The user can specify any kind of model here, as long as it is a class with
the fit and predict methods. The name of the fit and predict methods are
respectively `fit` and `predict` by default but can be changed through the
:obj:`~alloniamodel.model.AllOnIAModel.fit_function_name` and
:obj:`~alloniamodel.model.AllOnIAModel.predict_function_name` attributes.
The fit method should accept `X` as first argument, and
`y` as second, if target variables were specified (that is why
:obj:`~alloniamodel.model.AllOnIAModel.set_variables` must be called before setting
the model). If no target variables were specified, it is assumed that the given
model does not accept a `y` argument in its fit method. The predict method
should accept `X` as first argument.

* :obj:`~alloniamodel.model.AllOnIAModel.raw_set` (see :ref:`data_input`)

Once those are defined, the user can do

```python
model.learn()
model.save()
```

But the user might also want to specify more things :

### Optional user-defined **instance** attributes for learning

* :obj:`~alloniamodel.model.AllOnIAModel.add_validator`

```python
model.add_validator("surname name", "mail@adress", "admin")
```

Validators are not implemented yet, but in a futur update, any training or
prediction will trigger a reporting sent to the specified adresses.

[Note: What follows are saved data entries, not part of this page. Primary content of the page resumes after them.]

/-- **Exponential tail bound**: for every real `σ` and complex `a` there is `R` with `‖Γ(σ+iy)Γ(a−(σ+iy))‖ ≤ e^{−|y|}`
for `|y| ≥ R` (Stirling on the two vertical lines: the product decays like a power of `|y|` times `e^{−π|y|}`; far out on
the lines there are no poles, so no hypothesis on `σ` is needed). [cite: Zudilin2004, §4 (supporting lemma)] -/
theorem norm_Gamma_mul_Gamma_cpow_le (a : ℂ) (σ : ℝ) :
    ∃ R : ℝ, ∀ y : ℝ, R ≤ |y| →
      ‖Complex.Gamma ((σ : ℂ) + (y : ℂ) * Complex.I) * Complex.Gamma (a - ((σ : ℂ) + (y : ℂ) * Complex.I))‖ ≤
        1 * Real.exp (-1 * |y|) := by
  obtain ⟨C₁, hC₁, h₁⟩ := Literature.Analysis.SpecialFunctions.GammaStirling.exists_norm_Gamma_vertical_le σ σ
  obtain ⟨C₂, hC₂, h₂⟩ := Literature.Analysis.SpecialFunctions.GammaStirling.exists_norm_Gamma_vertical_le (a.re - σ) (a.re - σ)
  set K : ℝ := 1 + |a.im| with hK
  set p : ℝ := max (σ - 1 / 2) 0 + max (a.re - σ - 1 / 2) 0 with hp
  have hK0 : 0 ≤ K := by positivity
  have hp0 : 0 ≤ p := add_nonneg (le_max_right _ _) (le_max_right _ _)
  have hpi : 0 < π - 1 := by linarith [Real.pi_gt_three]
  set M : ℝ := C₁ * C₂ * Real.exp (π * |a.im| / 2) with hM
  have hM0 : 0 < M := by positivity
  obtain ⟨T₀, hT₀⟩ := Literature.Analysis.Complex.exists_rpow_mul_exp_neg_le hK0 hp0 hpi (ε := M⁻¹) (inv_pos.2 hM0)
  refine ⟨max T₀ (|a.im| + 2), fun y hy => ?_⟩
  have hyT : T₀ ≤ |y| := le_of_max_le_left hy
  have hy2 : |a.im| + 2 ≤ |y| := le_of_max_le_right hy
  have hy1 : 1 ≤ |y| := by linarith [abs_nonneg a.im]
  have hu_ge : |y| - |a.im| ≤ |a.im - y| := by
    have := abs_sub_abs_le_abs_sub y a.im
    rw [abs_sub_comm] at this
    linarith [le_abs_self (|y| - |a.im|)]
  have hu1 : 1 ≤ |a.im - y| := by linarith
  have hu_le : |a.im - y| ≤ K + |y| := by
    calc |a.im - y| ≤ |a.im| + |y| := abs_sub _ _
      _ ≤ K + |y| := by rw [hK]; linarith
  -- the two Stirling bounds
  have g1 := h₁ σ (by simp) y hy1
  have g2 := h₂ (a.re - σ) (by simp) (a.im - y) hu1
  have ha_split : a - ((σ : ℂ) + (y : ℂ) * Complex.I) = ((a.re - σ : ℝ) : ℂ) + ((a.im - y : ℝ) : ℂ) * Complex.I := by
    apply Complex.ext <;> simp
  rw [norm_mul, ha_split]
  -- polynomial factors
  have q1 : |y| ^ (σ - 1 / 2) ≤ (K + |y|) ^ (max (σ - 1 / 2) 0) := rpow_le_add_rpow_max hy1 hK0
  have q2 : |a.im - y| ^ (a.re - σ - 1 / 2) ≤ (K + |y|) ^ (max (a.re - σ - 1 / 2) 0) := by
    rcases le_or_gt (a.re - σ - 1 / 2) 0 with hq | hq
    · rw [max_eq_right hq, Real.rpow_zero]
      exact Real.rpow_le_one_of_one_le_of_nonpos hu1 hq
    · rw [max_eq_left hq.le]
      exact Real.rpow_le_rpow (abs_nonneg _) hu_le hq.le
  -- exponential factors
  have x2 : Real.exp (-(π * |a.im - y|) / 2) ≤ Real.exp (π * |a.im| / 2) * Real.exp (-(π * |y|) / 2) := by
    rw [← Real.exp_add]
    apply Real.exp_le_exp.2
    nlinarith [Real.pi_pos, hu_ge]
  have hKy : 0 < K + |y| := by linarith
  have prod_rpow : (K + |y|) ^ (max (σ - 1 / 2) 0) * (K + |y|) ^ (max (a.re - σ - 1 / 2) 0) = (K + |y|) ^ p := by
    rw [hp, Real.rpow_add hKy]
  have hexp : Real.exp (-(π * |y|) / 2) * Real.exp (-(π * |y|) / 2) =
      Real.exp (-((π - 1) * |y|)) * Real.exp (-1 * |y|) := by
    rw [← Real.exp_add, ← Real.exp_add]; ring_nf
  have hTail := hT₀ y hyT
  calc ‖Complex.Gamma ((σ : ℂ) + (y : ℂ) * Complex.I)‖ *
        ‖Complex.Gamma (((a.re - σ : ℝ) : ℂ) + ((a.im - y : ℝ) : ℂ) * Complex.I)‖
      ≤ (C₁ * |y| ^ (σ - 1 / 2) * Real.exp (-(π * |y|) / 2)) *
          (C₂ * |a.im - y| ^ (a.re - σ - 1 / 2) * Real.exp (-(π * |a.im - y|) / 2)) :=
        mul_le_mul g1 g2 (norm_nonneg _) (by positivity)
    _ ≤ (C₁ * (K + |y|) ^ (max (σ - 1 / 2) 0) * Real.exp (-(π * |y|) / 2)) *
          (C₂ * (K + |y|) ^ (max (a.re - σ - 1 / 2) 0) * (Real.exp (π * |a.im| / 2) * Real.exp (-(π * |y|) / 2))) := by
        gcongr
    _ = M * ((K + |y|) ^ p * Real.exp (-((π - 1) * |y|))) * Real.exp (-1 * |y|) := by
        rw [hM, ← prod_rpow]
        have := hexp
        calc C₁ * (K + |y|) ^ max (σ - 1 / 2) 0 * Real.exp (-(π * |y|) / 2) *
              (C₂ * (K + |y|) ^ max (a.re - σ - 1 / 2) 0 * (Real.exp (π * |a.im| / 2) * Real.exp (-(π * |y|) / 2)))
            = C₁ * C₂ * Real.exp (π * |a.im| / 2) * ((K + |y|) ^ max (σ - 1 / 2) 0 *
                (K + |y|) ^ max (a.re - σ - 1 / 2) 0) * (Real.exp (-(π * |y|) / 2) * Real.exp (-(π * |y|) / 2)) := by
              ring
          _ = _ := by rw [this]; ring
    _ ≤ 1 * Real.exp (-1 * |y|) := by
        have hX : M * ((K + |y|) ^ p * Real.exp (-((π - 1) * |y|))) ≤ 1 := by
          calc M * ((K + |y|) ^ p * Real.exp (-((π - 1) * |y|))) ≤ M * M⁻¹ :=
                mul_le_mul_of_nonneg_left hTail hM0.le
            _ = 1 := mul_inv_cancel₀ hM0.ne'
        exact mul_le_mul_of_nonneg_right hX (Real.exp_pos _).le

/-- Continuity of `y ↦ Γ(σ+iy)Γ(a−(σ+iy))` for `0 < σ < Re a` (no poles on either line).
[cite: Zudilin2004, §4 (supporting lemma)] -/
theorem continuous_Gamma_vertical_cpow (a : ℂ) {σ : ℝ} (hσ : 0 < σ) (hσ' : σ < a.re) :
    Continuous fun y : ℝ =>
      Complex.Gamma ((σ : ℂ) + (y : ℂ) * Complex.I) * Complex.Gamma (a - ((σ : ℂ) + (y : ℂ) * Complex.I)) := by
  have hc1 : Continuous fun y : ℝ => (σ : ℂ) + (y : ℂ) * Complex.I := by fun_prop
  have hc2 : Continuous fun y : ℝ => a - ((σ : ℂ) + (y : ℂ) * Complex.I) := by fun_prop
  refine Continuous.mul ?_ ?_
  · refine continuous_iff_continuousAt.mpr fun y => (Complex.continuousAt_Gamma _ ?_).comp hc1.continuousAt
    exact ne_neg_nat_of_re_pos (by simp [hσ])
  · refine continuous_iff_continuousAt.mpr fun y => (Complex.continuousAt_Gamma _ ?_).comp hc2.continuousAt
    exact ne_neg_nat_of_re_pos (by simp; linarith)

* :obj:`~alloniamodel.model.AllOnIAModel.train_val_test_split_function` (see :ref:`split`)

```python
from mytools import some_split_function

model.train_val_test_split_function = some_split_function
```

* :obj:`~alloniamodel.model.AllOnIAModel.set_set_sizes`

```python
# Set the validation and test set sizes, as fraction of the raw set size.
model.set_set_sizes(0.1, 0.2)
```

* :obj:`~alloniamodel.model.AllOnIAModel.feature_engineering_function` (see :ref:`feature_engineering`)

```python
from mytools import some_feature_engineering_function

model.feature_engineering_function = some_feature_engineering_function
```

* :obj:`~alloniamodel.model.AllOnIAModel.compute_metrics_function` (see :ref:`evaluating`)

```python
from mytools import some_compute_metrics_function

model.compute_metrics_function = some_compute_metrics_function
```

### Mandatory user-defined **instance** attributes for prediction

* :obj:`~alloniamodel.model.AllOnIAModel.observations_set` (see :ref:`data_input`)

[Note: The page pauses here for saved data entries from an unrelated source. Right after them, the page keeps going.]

omit [Fintype F] in
/-- [folklore] Rate data at a smaller rate (`0 ≤ θ`): constant `|c|`. -/
theorem decays_rate_of_le {A : ℕ → MKer D F} {Ainf : MKer D F} {c δ δ' θ : ℝ} (h : ∀ j, Decays (A j - Ainf) (c * θ ^ j) δ)
    (hθ0 : 0 ≤ θ) (hle : δ' ≤ δ) (j : ℕ) : Decays (A j - Ainf) (|c| * θ ^ j) δ' := by
  have h1 := decays_of_le (h j) hle
  rwa [abs_mul, abs_pow, abs_of_nonneg hθ0] at h1

/-- [folklore] **ENTRYWISE CONVERGENCE OF A TRIPLE COMPOSITION** `comp (comp (X j) (Y j)) (Z j) → comp (comp X∞ Y∞) Z∞` from rate data of the
three letters (all at rate `δ`; `0 ≤ θ < 1`). -/
theorem tendsto_comp₃_of_rate {X Y Z : ℕ → MKer D F} {Xinf Yinf Zinf : MKer D F} {CX CY CZ CYi CZi cX cY cZ δ θ : ℝ}
    (hX : ∀ j, Decays (X j) CX δ) (hY : ∀ j, Decays (Y j) CY δ) (hZ : ∀ j, Decays (Z j) CZ δ)
    (hYinf : Decays Yinf CYi δ) (hZinf : Decays Zinf CZi δ)
    (hXr : ∀ j, Decays (X j - Xinf) (cX * θ ^ j) δ) (hYr : ∀ j, Decays (Y j - Yinf) (cY * θ ^ j) δ)
    (hZr : ∀ j, Decays (Z j - Zinf) (cZ * θ ^ j) δ) (hδ : 0 < δ) (hθ0 : 0 ≤ θ) (hθ1 : θ < 1) (x y : Fin D → ℤ) (a b : F) :
    Tendsto (fun j => comp (comp (X j) (Y j)) (Z j) x y a b) atTop (𝓝 (comp (comp Xinf Yinf) Zinf x y a b)) := by
  have hδ2 : 0 < δ / 2 := by linarith
  have hle : δ / 2 ≤ δ := by linarith
  have _hZ' := hZ  -- uniform member bound of `Z` is not needed below (only the limit's); kept in the signature for symmetry of use
  exact tendsto_comp_of_rate (A := fun j => comp (X j) (Y j)) (B := Z) (fun j => decays_comp_half (hX j) (hY j) hδ)
    (decays_of_le hZinf hle) (decays_rate_comp hX hYinf hXr hYr hδ) (decays_rate_of_le hZr hθ0 hle) hδ2 hθ0 hθ1 x y a b

end Rate

/-! ## §2 Letter inheritance: relative inverse, `conjV` laws, tadpole-null remainders, `conjW` laws pass to the limit -/

section Letters

/-- [folklore] **THE RELATIVE-INVERSE LETTER PASSES TO THE LIMIT.**  `RelInv (A j) (M j) E` at every `j` (`E` fixed: the projector), `A j → A∞`,
`M j → M∞` at geometric `Decays`-rates with uniform bounds ⟹ `RelInv A∞ M∞ E`. -/
theorem relInv_of_rate {A M : ℕ → MKer D F} {Ainf Minf E : MKer D F} {CA CM CE CAi CMi cA cM δ θ : ℝ}
    (hR : ∀ j, RelInv (A j) (M j) E) (hA : ∀ j, Decays (A j) CA δ) (hM : ∀ j, Decays (M j) CM δ) (hE : Decays E CE δ)
    (hAinf : Decays Ainf CAi δ) (hMinf : Decays Minf CMi δ)
    (hAr : ∀ j, Decays (A j - Ainf) (cA * θ ^ j) δ) (hMr : ∀ j, Decays (M j - Minf) (cM * θ ^ j) δ)
    (hδ : 0 < δ) (hθ0 : 0 ≤ θ) (hθ1 : θ < 1) : RelInv Ainf Minf E := by
  have hEr : ∀ j : ℕ, Decays ((fun _ : ℕ => E) j - E) (0 * θ ^ j) δ := decays_rate_const E δ θ
  have tA : ∀ x y a b, Tendsto (fun j => A j x y a b) atTop (𝓝 (Ainf x y a b)) := tendsto_of_decays_rate hAr hθ0 hθ1
  have tE : ∀ x y a b, Tendsto (fun _ : ℕ => E x y a b) atTop (𝓝 (E x y a b)) := fun _ _ _ _ => tendsto_const_nhds
  refine ⟨?_, ?_, ?_, ?_⟩
  · exact eq_of_tendsto_of_eq (K := fun j => comp E (A j)) (L := A) (fun j => (hR j).1)
      (tendsto_comp_of_rate (A := fun _ => E) (fun _ => hE) hAinf hEr hAr hδ hθ0 hθ1) tA
  · exact eq_of_tendsto_of_eq (K := fun j => comp (A j) E) (L := A) (fun j => (hR j).2.1)
      (tendsto_comp_of_rate (B := fun _ => E) hA hE hAr hEr hδ hθ0 hθ1) tA
  · exact eq_of_tendsto_of_eq (K := fun j => comp (comp (A j) (M j)) E) (L := fun _ => E) (fun j => (hR j).2.2.1)
      (tendsto_comp₃_of_rate (Z := fun _ => E) hA hM (fun _ => hE) hMinf hE hAr hMr hEr hδ hθ0 hθ1) tE
  · exact eq_of_tendsto_of_eq (K := fun j => comp (comp E (M j)) (A j)) (L := fun _ => E) (fun j => (hR j).2.2.2)
      (tendsto_comp₃_of_rate (X := fun _ => E) (fun _ => hE) hM hA hMinf hAinf hEr hMr hAr hδ hθ0 hθ1) tE

/-- [folklore] **ENTRYWISE CONVERGENCE OF `conjV`** from rate data of the chart operator `M` and the generator `X`. -/
theorem tendsto_conjV_of_rate {M X : ℕ → MKer D F} {Minf Xinf : MKer D F} {CM CX CMi CXi cM cX δ θ : ℝ}
    (hM : ∀ j, Decays (M j) CM δ) (hX : ∀ j, Decays (X j) CX δ) (hMinf : Decays Minf CMi δ) (hXinf : Decays Xinf CXi δ)
    (hMr : ∀ j, Decays (M j - Minf) (cM * θ ^ j) δ) (hXr : ∀ j, Decays (X j - Xinf) (cX * θ ^ j) δ)
    (hδ : 0 < δ) (hθ0 : 0 ≤ θ) (hθ1 : θ < 1) (x y : Fin D → ℤ) (a b : F) :
    Tendsto (fun j => conjV (M j) (X j) x y a b) atTop (𝓝 (conjV Minf Xinf x y a b)) := by
  simp only [ChartConjugation.conjV, Pi.sub_apply]
  exact (tendsto_comp_of_rate hM hXinf hMr hXr hδ hθ0 hθ1 x y a b).sub (tendsto_comp_of_rate hX hMinf hXr hMr hδ hθ0 hθ1 x y a b)

/-- [folklore] **A `conjV`-LAW PASSES TO THE LIMIT**: `L j = conjV (M j) (X j)` at every `j`, `L j → L∞` entrywise, rate data for `M`, `X`
⟹ `L∞ = conjV M∞ X∞`.  (The shape of (W1′) and of the block-stencil Ward law.) -/
theorem law_conjV_of_rate {L M X : ℕ → MKer D F} {Linf Minf Xinf : MKer D F} {CM CX CMi CXi cM cX δ θ : ℝ}
    (hlaw : ∀ j, L j = conjV (M j) (X j)) (hL : ∀ x y a b, Tendsto (fun j => L j x y a b) atTop (𝓝 (Linf x y a b)))
    (hM : ∀ j, Decays (M j) CM δ) (hX : ∀ j, Decays (X j) CX δ) (hMinf : Decays Minf CMi δ) (hXinf : Decays Xinf CXi δ)
    (hMr : ∀ j, Decays (M j - Minf) (cM * θ ^ j) δ) (hXr : ∀ j, Decays (X j - Xinf) (cX * θ ^ j) δ)
    (hδ : 0 < δ) (hθ0 : 0 ≤ θ) (hθ1 : θ < 1) : Linf = conjV Minf Xinf :=
  eq_of_tendsto_of_eq (L := fun j => conjV (M j) (X j)) hlaw hL (tendsto_conjV_of_rate hM hX hMinf hXinf hMr hXr hδ hθ0 hθ1)

omit [Fintype F] in
/-- [folklore] Entrywise convergence of the pure-gauge vertex `KernelWard.divV (S j) u` from entrywise convergence of the stencil family. -/
theorem tendsto_divV {S : ℕ → Fin D → (Fin D → ℤ) → MKer D F} {Sinf : Fin D → (Fin D → ℤ) → MKer D F}
    (hS : ∀ κ u x z a b, Tendsto (fun j => S j κ u x z a b) atTop (𝓝 (Sinf κ u x z a b))) (u x z : Fin D → ℤ) (a b : F) :
    Tendsto (fun j => KernelWard.divV (S j) u x z a b) atTop (𝓝 (KernelWard.divV Sinf u x z a b)) := by
  simp only [KernelWard.divV, Finset.sum_apply, Pi.sub_apply]
  exact tendsto_finsetSum _ fun μ _ => (hS μ _ x z a b).sub (hS μ u x z a b)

### Optional user-defined **instance** attributes for prediction

* :obj:`~alloniamodel.model.AllOnIAModel.postprocess_function` (see :ref:`pipeline_predict`)

```python
from mytools import some_postprocess_function

model.postprocess_function = some_postprocess_function
```

### Simple learning example

Here you can find detailed notebooks, custom functions and prediction pipelines
examples : :ref:`examples`.

### Monitoring

See :ref:`monitoring`.

## Installation

```bash
pip install alloniamodel
```

## Contributing

This is an open-source project. Everyone is welcome to contribute to it. To do
so, fork the repository, add your features/fixes on your forked repository,
then open a merge request to the original repository.

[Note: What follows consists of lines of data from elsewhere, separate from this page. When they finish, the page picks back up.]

import Literature.Barriers.AnomalousDissipation.ConvexIntegrationNonLerayEnergyCeiling
import HarnessLib

/-!
# Barrier (AnomalousDissipation), second narrowed companion of `ConvexIntegrationNonLeray`:
  the dissipation budget of a `C⁰_t L²` Leray–Hopf realisation is the energy drop of the limit

D-0021 barrier audit (2026-08-17, generation 2) of
`Literature/Barriers/AnomalousDissipation/ConvexIntegrationNonLeray` and its proof file
`…Proofs`. The parent block bars the "transfer of the Onsager-flexibility constructions … into a
witness for `Literature.Turb.ZerothLaw`" on the ground that the Leray–Hopf (or classical)
vanishing-viscosity realisation of a convex-integration flow is a documented open problem
(Buckmaster–Vicol 2019, §1.2; Bruè–De Lellis 2023, §2; Cheskidov–Peng 2025, Rem. 1.5), the printed
reach being the weak (Oseen) class of Buckmaster–Vicol 2019, Thm. 1.3 (tree theorem
`BuckmasterVicol2019_thm13_holds`). The first audit narrowed this by the *energy ceiling*
(`ConvexIntegrationNonLerayEnergyCeilingNarrow`: energy-gaining flows are excluded outright). This
file adds the first-order companion, the *dissipation budget*: in the same convergence mode —
`sup_{t ∈ [0,T]} ‖v_n(t) - u(t)‖_{L²} → 0` with data `u₀ⁿ → u(0)` in `L²` — Leray–Hopf approximants
`v_n` (viscosities `ν_n`, forces `f_n`) satisfy, for every `δ > 0` and all large `n`,

  `ν_n ∫₀ᵀ ‖∇v_n‖₂² ≤ E(u(0)) - E(u(T)) + W + δ`,   `W = lim_n ∫₀ᵀ (f_n, v_n)`,

because the Leray–Hopf energy inequality from `0` bounds the dissipation by
`E(u₀ⁿ) - E(v_n(T)) + ∫₀ᵀ(f_n, v_n)` and both energies converge. Unforced (`W = 0`): the anomaly a
Leray–Hopf realisation can transmit is at most the realised flow's energy drop; an
energy-conservative flow — every witness of `Literature.Analysis.FluidPDE.onsager_flexibility` for a
constant profile (BDLSV 2019, Thm. 1.1), every weak Euler flow in `C^β`, `β > 1/3`
(Constantin–E–Titi 1994) — transmits none, *whether or not* the open realisation exists for it, and
with no regularity or uniform bound assumed on the approximants (contrast the regular-limit
barriers `BrenierDeLellisSzekelyhidi2011_cor1`, `BrueDeLellis2023_noAnomaly_beforeEulerSingularity`,
where strong convergence is *derived* from weak–strong uniqueness). For the summit this pins the
Euler-limit mechanism (route EulerLimit) to STRICTLY dissipative realised flows and caps the
harvest by the designed energy loss; it is the `T³`/Leray–Hopf reading of the bookkeeping
`D(t) ≤ ‖u_in‖² - ‖u(t)‖² + W(t)` of Cheskidov 2023, §1.1 and Cheskidov–Peng 2025, (1.5)–(1.9).

## What is proved

* `tendsto_toReal_eLpNorm_of_tendsto_sub`, `tendsto_kineticEnergy_of_tendsto_sub` — `L²` norms and
  kinetic energies converge along an `L²`-convergent sequence.
* `lerayHopfLimit_dissipation_le` — the budget with forces and limiting work `W` (main lemma);
  `lerayHopfLimit_dissipation_le_energyDrop` — unforced form;
  `lerayHopfLimit_eventually_dissipation_lt` — no anomaly of size `ε` when the energy drop is `< ε`;
  `lerayHopfLimit_dissipation_tendsto_zero_of_conservative` — conservative limits transmit no
  anomaly.
* `ConvexIntegrationNonLerayDissipationBudgetNarrow` — the narrowed barrier statement (a `Prop`,
  house style, with its BARRIER block) and `…_holds`.

## References

* T. Buckmaster, V. Vicol, Ann. of Math. 189 (2019), Thm. 1.3 and §1.2 (arXiv:1709.10033, p. 4).
* T. Buckmaster, C. De Lellis, L. Székelyhidi Jr., V. Vicol, Comm. Pure Appl. Math. 72 (2019), Thm. 1.1.
* P. Constantin, W. E, E. S. Titi, Comm. Math. Phys. 165 (1994), 207–209.
* A. Cheskidov, arXiv:2311.04182 (2023), §1.1; A. Cheskidov, Q. Peng, arXiv:2512.24568 (2025),
  (1.5)–(1.9) (p. 2–3) and Rem. 1.5 (p. 3).
* A. Cheskidov, X. Luo, SIAM J. Math. Anal. 53 (2021) (arXiv:1910.04204), §1 (p. 7 of the arXiv
  text: forces of convex-integration solutions are small only in negative Sobolev norms).
* Y. Brenier, C. De Lellis, L. Székelyhidi Jr., Comm. Math. Phys. 305 (2011), Cor. 1.
* J. Leray, Acta Math. 63 (1934), §III (5.2).
-/

open MeasureTheory Set Filter Topology
open scoped ENNReal NNReal InnerProductSpace RealInnerProductSpace

noncomputable section

namespace Literature.Barriers.AnomalousDissipation

open Literature.Analysis.FunctionSpaces Literature.Analysis.FluidPDE

/-- The flat three-torus `T³ = (ℝ/ℤ)³` (local notation). -/
local notation "𝕋³" => UnitAddTorus (Fin 3)
/-- Velocity values (local notation). -/
local notation "E³" => EuclideanSpace ℝ (Fin 3)

/-! ## Convergence of `L²` norms and kinetic energies -/

/-- Along an `L²`-convergent sequence `w_n → w'` of `L²` fields the (real) `L²` norms converge:
`|‖w_n‖ - ‖w'‖| ≤ ‖w_n - w'‖ → 0`. [folklore] -/
theorem tendsto_toReal_eLpNorm_of_tendsto_sub {w : ℕ → 𝕋³ → E³} {w' : 𝕋³ → E³}
    (hw : ∀ n, MemLp (w n) 2 volume) (hw' : MemLp w' 2 volume)
    (h : Tendsto (fun n => eLpNorm (w n - w') 2 volume) atTop (𝓝 0)) :
    Tendsto (fun n => (eLpNorm (w n) 2 volume).toReal) atTop
      (𝓝 (eLpNorm w' 2 volume).toReal) := by
  have he : Tendsto (fun n => (eLpNorm (w n - w') 2 volume).toReal) atTop (𝓝 0) := by
    have h' := (ENNReal.tendsto_toReal ENNReal.zero_ne_top).comp h
    rw [ENNReal.toReal_zero] at h'
    exact h'
  have hup : ∀ n, (eLpNorm (w n) 2 volume).toReal ≤
      (eLpNorm w' 2 volume).toReal + (eLpNorm (w n - w') 2 volume).toReal := by
    intro n
    have h1 : eLpNorm (w n) 2 volume ≤ eLpNorm w' 2 volume + eLpNorm (w n - w') 2 volume :=
      eLpNorm_le_add_eLpNorm_sub' (hw n) hw'
    have h2 := ENNReal.toReal_mono
      (ENNReal.add_ne_top.2 ⟨hw'.eLpNorm_ne_top, ((hw n).sub hw').eLpNorm_ne_top⟩) h1
    rwa [ENNReal.toReal_add hw'.eLpNorm_ne_top ((hw n).sub hw').eLpNorm_ne_top] at h2
  have hlow : ∀ n, (eLpNorm w' 2 volume).toReal - (eLpNorm (w n - w') 2 volume).toReal ≤
      (eLpNorm (w n) 2 volume).toReal := by
    intro n
    have h1 : eLpNorm w' 2 volume ≤ eLpNorm (w n) 2 volume + eLpNorm (w n - w') 2 volume :=
      eLpNorm_le_add_eLpNorm_sub hw' (hw n)
    have h2 := ENNReal.toReal_mono
      (ENNReal.add_ne_top.2 ⟨(hw n).eLpNorm_ne_top, ((hw n).sub hw').eLpNorm_ne_top⟩) h1
    rw [ENNReal.toReal_add (hw n).eLpNorm_ne_top ((hw n).sub hw').eLpNorm_ne_top] at h2
    linarith
  refine tendsto_of_tendsto_of_tendsto_of_le_of_le ?_ ?_ hlow hup
  · simpa using (tendsto_const_nhds (x := (eLpNorm w' 2 volume).toReal)).sub he
  · simpa using (tendsto_const_nhds (x := (eLpNorm w' 2 volume).toReal)).add he

/-- Along an `L²`-convergent sequence the kinetic energies `E(w) = ½‖w‖²_{L²}` converge
(`kineticEnergy_eq_half_toReal_sq`). [folklore] -/
theorem tendsto_kineticEnergy_of_tendsto_sub {w : ℕ → 𝕋³ → E³} {w' : 𝕋³ → E³}
    (hw : ∀ n, MemLp (w n) 2 volume) (hw' : MemLp w' 2 volume)
    (h : Tendsto (fun n => eLpNorm (w n - w') 2 volume) atTop (𝓝 0)) :
    Tendsto (fun n => Torus.kineticEnergy (w n)) atTop (𝓝 (Torus.kineticEnergy w')) := by
  have hT := tendsto_toReal_eLpNorm_of_tendsto_sub hw hw' h
  have heq : (fun n => Torus.kineticEnergy (w n)) =
      fun n => 2⁻¹ * (eLpNorm (w n) 2 volume).toReal ^ 2 := by
    funext n
    exact kineticEnergy_eq_half_toReal_sq (hw n)
  rw [heq, kineticEnergy_eq_half_toReal_sq hw']
  exact (hT.pow 2).const_mul _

### Install dependencies using poetry

This project uses [Poetry](https://python-poetry.org/) to manage its
working environment. Install it before coding in the project.

Then, run 

 ```bash 
poetry env use python3.12
poetry install
poetry run pre-commit install
```

### Testing

Tests are separated into several groups, that can require different packages.

You can run them all using tox:

```bash
poetry run pytest
```

#### Coverage

We use `pytest-cov` to display the coverage, so, after run
tests you can check the reports (term, html, xml are enabled), if you want to
improve your coverage, the better thing to do is to check the html report in
your browser:

```bash
open htmlcov/index.html
```

### Lint

To run the linters used by this project, you can run:

```bash
poetry run pre-commit run # Run lint only on staged files

# Manually check conventional commits format:
poetry run pre-commit run gitlint --hook-stage commit-msg --commit-msg-filename .git/COMMIT_EDITMSG
```

### User documentation

The documentation source files are located in [here](docs/source/). If you add
new features, please add them to the documentation as well.

You can buid the documentation locally by doing

```bash
cd docs
make html
```

The produced documentation should then be readable by opening the file in
docs/build/html/index.html in a web browser.